TASK INSTRUCTIONS:
From the entries that follow, extract each line holding the string "connected".
---
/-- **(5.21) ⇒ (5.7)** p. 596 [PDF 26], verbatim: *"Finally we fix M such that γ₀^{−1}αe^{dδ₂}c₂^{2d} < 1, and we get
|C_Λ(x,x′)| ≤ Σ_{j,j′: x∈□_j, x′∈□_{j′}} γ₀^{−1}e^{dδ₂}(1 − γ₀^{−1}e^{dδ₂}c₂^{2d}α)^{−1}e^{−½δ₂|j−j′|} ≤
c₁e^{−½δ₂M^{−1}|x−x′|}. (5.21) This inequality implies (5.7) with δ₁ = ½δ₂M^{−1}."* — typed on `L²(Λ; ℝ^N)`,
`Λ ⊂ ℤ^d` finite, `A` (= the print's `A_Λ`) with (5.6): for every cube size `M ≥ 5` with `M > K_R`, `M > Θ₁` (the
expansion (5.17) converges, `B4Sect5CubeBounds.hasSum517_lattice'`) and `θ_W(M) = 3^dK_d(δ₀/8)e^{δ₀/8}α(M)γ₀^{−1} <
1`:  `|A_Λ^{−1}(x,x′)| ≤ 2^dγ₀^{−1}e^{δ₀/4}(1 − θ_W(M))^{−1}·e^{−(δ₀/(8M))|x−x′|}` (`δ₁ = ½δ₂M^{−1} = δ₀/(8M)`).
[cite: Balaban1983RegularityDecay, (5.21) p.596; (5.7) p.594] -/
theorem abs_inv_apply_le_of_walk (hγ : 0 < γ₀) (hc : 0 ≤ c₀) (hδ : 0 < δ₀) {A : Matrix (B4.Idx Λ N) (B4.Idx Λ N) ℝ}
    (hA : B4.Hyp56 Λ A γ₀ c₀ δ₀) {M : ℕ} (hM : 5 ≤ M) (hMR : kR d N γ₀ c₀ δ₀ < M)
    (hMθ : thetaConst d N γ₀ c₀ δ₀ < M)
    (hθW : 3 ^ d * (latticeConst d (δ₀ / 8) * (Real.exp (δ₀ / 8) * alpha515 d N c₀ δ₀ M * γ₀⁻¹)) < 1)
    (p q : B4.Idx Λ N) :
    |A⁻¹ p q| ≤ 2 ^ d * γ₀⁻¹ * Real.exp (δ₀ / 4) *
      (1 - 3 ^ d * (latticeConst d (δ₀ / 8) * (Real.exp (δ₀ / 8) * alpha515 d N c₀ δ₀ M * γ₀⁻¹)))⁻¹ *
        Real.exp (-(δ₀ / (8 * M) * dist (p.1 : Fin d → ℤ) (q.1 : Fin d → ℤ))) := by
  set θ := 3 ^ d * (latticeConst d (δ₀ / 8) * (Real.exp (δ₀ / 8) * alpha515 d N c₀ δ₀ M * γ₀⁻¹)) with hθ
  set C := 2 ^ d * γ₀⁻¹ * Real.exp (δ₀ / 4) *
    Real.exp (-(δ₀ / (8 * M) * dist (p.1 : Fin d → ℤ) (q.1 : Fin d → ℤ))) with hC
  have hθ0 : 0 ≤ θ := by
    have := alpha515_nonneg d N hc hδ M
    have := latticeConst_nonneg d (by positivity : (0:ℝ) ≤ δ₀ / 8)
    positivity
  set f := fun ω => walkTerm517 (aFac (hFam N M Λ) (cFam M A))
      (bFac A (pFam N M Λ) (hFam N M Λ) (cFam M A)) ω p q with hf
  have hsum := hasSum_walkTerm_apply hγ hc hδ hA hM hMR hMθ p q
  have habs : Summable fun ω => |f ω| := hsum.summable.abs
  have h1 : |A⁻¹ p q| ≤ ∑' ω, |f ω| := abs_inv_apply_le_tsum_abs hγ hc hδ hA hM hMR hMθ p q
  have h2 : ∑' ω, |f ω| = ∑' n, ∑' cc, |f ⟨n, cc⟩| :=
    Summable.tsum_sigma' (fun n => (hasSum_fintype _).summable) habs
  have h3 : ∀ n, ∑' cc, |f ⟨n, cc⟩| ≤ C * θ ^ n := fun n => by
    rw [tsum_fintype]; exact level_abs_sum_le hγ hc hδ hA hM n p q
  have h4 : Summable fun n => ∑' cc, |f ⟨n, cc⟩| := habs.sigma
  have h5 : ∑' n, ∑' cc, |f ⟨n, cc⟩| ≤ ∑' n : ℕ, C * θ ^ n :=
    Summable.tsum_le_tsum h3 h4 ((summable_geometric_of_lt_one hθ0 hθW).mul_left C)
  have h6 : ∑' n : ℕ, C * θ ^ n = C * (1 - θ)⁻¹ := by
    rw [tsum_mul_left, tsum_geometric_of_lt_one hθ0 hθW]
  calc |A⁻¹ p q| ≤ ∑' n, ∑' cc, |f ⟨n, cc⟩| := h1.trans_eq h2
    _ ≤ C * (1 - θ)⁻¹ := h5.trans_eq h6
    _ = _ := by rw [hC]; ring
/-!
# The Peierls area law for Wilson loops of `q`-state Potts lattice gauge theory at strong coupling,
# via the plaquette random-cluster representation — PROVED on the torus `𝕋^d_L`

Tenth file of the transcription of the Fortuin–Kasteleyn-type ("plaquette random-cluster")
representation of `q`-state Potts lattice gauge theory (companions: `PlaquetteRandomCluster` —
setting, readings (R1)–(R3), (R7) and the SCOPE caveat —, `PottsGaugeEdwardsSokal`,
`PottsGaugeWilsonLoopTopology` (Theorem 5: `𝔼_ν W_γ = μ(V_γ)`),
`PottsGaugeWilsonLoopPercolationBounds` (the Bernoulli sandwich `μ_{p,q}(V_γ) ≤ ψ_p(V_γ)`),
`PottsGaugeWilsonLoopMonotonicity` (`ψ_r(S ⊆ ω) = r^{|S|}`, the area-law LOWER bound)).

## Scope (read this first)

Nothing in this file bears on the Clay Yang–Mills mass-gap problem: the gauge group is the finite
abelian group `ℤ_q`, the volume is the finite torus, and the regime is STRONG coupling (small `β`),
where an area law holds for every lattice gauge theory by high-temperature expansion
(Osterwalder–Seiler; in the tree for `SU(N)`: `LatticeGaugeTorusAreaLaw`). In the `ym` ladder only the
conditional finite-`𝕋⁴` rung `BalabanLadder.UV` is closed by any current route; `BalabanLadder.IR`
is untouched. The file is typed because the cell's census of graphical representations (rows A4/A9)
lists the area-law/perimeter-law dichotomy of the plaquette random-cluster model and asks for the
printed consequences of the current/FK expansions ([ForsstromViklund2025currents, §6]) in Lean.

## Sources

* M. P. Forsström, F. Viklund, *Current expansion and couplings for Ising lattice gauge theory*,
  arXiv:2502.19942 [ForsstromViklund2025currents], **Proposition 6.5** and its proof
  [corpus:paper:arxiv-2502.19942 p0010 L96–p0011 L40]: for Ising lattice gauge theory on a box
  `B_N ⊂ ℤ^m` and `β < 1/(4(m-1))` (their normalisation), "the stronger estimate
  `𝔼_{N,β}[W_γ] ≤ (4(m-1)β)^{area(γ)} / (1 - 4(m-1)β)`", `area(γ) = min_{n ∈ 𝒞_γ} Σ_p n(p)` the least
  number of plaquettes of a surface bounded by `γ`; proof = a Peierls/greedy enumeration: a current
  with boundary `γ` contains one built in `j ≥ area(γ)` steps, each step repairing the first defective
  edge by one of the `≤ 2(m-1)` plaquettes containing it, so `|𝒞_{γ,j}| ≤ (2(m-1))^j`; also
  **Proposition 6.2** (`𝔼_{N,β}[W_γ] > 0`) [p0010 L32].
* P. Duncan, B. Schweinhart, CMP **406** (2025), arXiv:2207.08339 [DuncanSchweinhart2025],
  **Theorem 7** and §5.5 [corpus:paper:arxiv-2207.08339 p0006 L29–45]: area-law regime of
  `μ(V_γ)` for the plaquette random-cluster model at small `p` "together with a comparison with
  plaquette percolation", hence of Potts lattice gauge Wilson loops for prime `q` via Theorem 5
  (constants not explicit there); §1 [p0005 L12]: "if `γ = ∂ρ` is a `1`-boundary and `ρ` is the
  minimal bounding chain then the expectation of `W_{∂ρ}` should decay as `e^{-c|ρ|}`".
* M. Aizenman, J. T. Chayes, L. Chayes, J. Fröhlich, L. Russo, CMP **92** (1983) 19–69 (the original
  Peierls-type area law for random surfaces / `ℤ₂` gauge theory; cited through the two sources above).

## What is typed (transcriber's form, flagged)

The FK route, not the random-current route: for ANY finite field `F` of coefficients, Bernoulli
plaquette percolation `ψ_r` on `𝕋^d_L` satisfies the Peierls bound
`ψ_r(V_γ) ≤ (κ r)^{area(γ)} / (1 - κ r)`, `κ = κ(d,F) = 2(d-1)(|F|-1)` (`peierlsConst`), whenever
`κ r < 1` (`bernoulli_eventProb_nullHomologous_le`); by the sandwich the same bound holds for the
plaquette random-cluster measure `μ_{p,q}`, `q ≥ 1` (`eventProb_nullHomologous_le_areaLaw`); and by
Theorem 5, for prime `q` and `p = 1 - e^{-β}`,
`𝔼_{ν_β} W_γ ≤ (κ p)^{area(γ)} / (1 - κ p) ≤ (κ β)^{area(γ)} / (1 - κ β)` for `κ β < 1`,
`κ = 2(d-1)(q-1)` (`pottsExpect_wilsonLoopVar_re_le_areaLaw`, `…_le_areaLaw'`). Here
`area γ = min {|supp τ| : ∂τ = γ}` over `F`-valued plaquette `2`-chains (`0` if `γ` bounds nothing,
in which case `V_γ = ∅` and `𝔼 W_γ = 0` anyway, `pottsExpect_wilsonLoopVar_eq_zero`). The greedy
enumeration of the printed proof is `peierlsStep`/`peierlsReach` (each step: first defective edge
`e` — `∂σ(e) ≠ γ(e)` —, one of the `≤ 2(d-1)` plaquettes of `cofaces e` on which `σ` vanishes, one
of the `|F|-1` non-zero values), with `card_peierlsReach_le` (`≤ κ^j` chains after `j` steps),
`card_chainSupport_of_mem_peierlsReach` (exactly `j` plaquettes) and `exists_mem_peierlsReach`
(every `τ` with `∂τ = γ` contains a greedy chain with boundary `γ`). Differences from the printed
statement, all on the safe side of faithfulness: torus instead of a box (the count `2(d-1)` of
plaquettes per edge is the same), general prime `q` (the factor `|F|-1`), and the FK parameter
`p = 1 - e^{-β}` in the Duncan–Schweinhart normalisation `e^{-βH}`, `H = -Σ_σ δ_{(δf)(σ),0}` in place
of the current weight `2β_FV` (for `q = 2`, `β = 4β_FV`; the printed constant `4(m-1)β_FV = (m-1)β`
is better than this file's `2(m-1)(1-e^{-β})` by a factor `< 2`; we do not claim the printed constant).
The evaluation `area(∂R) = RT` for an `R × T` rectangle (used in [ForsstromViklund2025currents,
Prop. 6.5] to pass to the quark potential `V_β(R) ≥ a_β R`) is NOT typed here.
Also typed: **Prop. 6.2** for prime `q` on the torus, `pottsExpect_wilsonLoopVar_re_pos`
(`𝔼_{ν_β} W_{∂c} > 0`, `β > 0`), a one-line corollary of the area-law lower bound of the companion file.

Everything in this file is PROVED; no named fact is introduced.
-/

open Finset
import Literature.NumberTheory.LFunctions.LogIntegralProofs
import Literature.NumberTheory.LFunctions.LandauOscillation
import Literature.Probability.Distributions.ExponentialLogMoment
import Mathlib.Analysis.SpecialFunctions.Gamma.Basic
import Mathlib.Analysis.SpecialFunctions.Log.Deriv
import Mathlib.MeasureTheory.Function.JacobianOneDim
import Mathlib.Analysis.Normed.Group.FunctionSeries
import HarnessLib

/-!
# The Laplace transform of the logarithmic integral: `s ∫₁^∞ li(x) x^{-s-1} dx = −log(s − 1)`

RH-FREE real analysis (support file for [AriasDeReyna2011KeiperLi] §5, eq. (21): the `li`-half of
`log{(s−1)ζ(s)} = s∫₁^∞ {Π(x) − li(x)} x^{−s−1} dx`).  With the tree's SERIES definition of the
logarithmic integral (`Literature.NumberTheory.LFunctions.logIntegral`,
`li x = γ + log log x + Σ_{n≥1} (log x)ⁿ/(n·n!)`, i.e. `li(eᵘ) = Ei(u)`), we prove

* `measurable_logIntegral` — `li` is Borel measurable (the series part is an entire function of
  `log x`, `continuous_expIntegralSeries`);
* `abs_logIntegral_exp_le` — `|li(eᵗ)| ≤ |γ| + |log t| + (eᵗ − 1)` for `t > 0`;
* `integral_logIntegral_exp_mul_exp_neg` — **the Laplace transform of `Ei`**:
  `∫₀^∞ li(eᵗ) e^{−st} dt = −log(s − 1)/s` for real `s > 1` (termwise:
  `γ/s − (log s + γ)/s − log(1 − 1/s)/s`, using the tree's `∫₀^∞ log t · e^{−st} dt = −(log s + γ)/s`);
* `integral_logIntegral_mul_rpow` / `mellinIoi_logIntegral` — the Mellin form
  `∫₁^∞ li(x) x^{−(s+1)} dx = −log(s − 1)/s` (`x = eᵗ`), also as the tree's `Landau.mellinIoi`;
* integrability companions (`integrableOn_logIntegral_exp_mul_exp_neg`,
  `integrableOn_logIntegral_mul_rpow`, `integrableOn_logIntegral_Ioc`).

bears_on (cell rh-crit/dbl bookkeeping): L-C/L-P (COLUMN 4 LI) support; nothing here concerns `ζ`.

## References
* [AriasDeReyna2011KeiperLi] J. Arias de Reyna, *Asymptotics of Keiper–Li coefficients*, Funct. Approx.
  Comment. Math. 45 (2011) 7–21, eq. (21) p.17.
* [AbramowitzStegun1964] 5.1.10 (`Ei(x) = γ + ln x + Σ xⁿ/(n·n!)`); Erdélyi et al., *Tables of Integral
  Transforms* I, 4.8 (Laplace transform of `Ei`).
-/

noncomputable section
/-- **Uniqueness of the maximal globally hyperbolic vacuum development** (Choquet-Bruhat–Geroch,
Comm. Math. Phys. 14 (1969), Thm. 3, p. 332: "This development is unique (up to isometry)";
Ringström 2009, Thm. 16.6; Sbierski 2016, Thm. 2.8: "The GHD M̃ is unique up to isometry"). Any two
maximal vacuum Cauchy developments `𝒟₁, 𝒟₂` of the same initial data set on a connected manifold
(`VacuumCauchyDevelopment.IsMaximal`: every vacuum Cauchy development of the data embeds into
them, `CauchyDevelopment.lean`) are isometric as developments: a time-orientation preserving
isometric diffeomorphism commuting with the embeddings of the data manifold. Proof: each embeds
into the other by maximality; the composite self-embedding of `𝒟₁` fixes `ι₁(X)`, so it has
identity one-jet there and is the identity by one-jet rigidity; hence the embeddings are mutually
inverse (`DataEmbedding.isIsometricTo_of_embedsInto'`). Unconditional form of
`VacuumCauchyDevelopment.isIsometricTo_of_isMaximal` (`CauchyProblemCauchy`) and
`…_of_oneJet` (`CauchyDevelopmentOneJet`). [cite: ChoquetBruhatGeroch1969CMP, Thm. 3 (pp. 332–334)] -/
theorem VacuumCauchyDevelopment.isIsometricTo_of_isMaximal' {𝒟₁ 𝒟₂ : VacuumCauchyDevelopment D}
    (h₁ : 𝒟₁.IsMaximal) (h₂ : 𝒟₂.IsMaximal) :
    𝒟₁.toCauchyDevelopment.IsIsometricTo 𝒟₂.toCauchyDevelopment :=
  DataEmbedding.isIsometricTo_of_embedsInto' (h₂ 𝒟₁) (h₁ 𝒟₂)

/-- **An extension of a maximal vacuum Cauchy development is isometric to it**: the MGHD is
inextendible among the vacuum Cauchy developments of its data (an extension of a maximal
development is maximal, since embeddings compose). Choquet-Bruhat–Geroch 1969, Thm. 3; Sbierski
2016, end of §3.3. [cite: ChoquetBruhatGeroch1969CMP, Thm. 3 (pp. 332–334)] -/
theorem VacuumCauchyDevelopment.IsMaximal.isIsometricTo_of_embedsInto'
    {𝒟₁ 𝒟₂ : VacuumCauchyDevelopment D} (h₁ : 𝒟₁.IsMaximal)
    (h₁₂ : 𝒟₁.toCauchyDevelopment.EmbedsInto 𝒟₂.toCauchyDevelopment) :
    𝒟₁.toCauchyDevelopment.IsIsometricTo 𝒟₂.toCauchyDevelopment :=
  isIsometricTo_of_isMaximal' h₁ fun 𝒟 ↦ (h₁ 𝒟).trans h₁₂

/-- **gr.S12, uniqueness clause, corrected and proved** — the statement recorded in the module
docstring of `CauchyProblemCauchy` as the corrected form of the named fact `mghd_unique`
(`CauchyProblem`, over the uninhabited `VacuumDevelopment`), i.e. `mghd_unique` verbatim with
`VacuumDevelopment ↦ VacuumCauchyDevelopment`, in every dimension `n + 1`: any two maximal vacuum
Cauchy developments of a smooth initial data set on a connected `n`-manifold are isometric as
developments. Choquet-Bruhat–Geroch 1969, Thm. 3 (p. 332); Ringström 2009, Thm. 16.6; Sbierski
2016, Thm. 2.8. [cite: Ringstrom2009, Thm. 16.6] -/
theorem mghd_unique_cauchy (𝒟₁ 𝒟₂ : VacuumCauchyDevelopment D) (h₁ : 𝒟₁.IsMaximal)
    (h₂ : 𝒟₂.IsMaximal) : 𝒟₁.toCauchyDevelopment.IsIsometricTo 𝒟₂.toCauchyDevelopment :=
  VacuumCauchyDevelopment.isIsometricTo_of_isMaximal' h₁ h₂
---
FINAL ANSWER:
maximal vacuum Cauchy developments `𝒟₁, 𝒟₂` of the same initial data set on a connected manifold
Cauchy developments of a smooth initial data set on a connected `n`-manifold are isometric as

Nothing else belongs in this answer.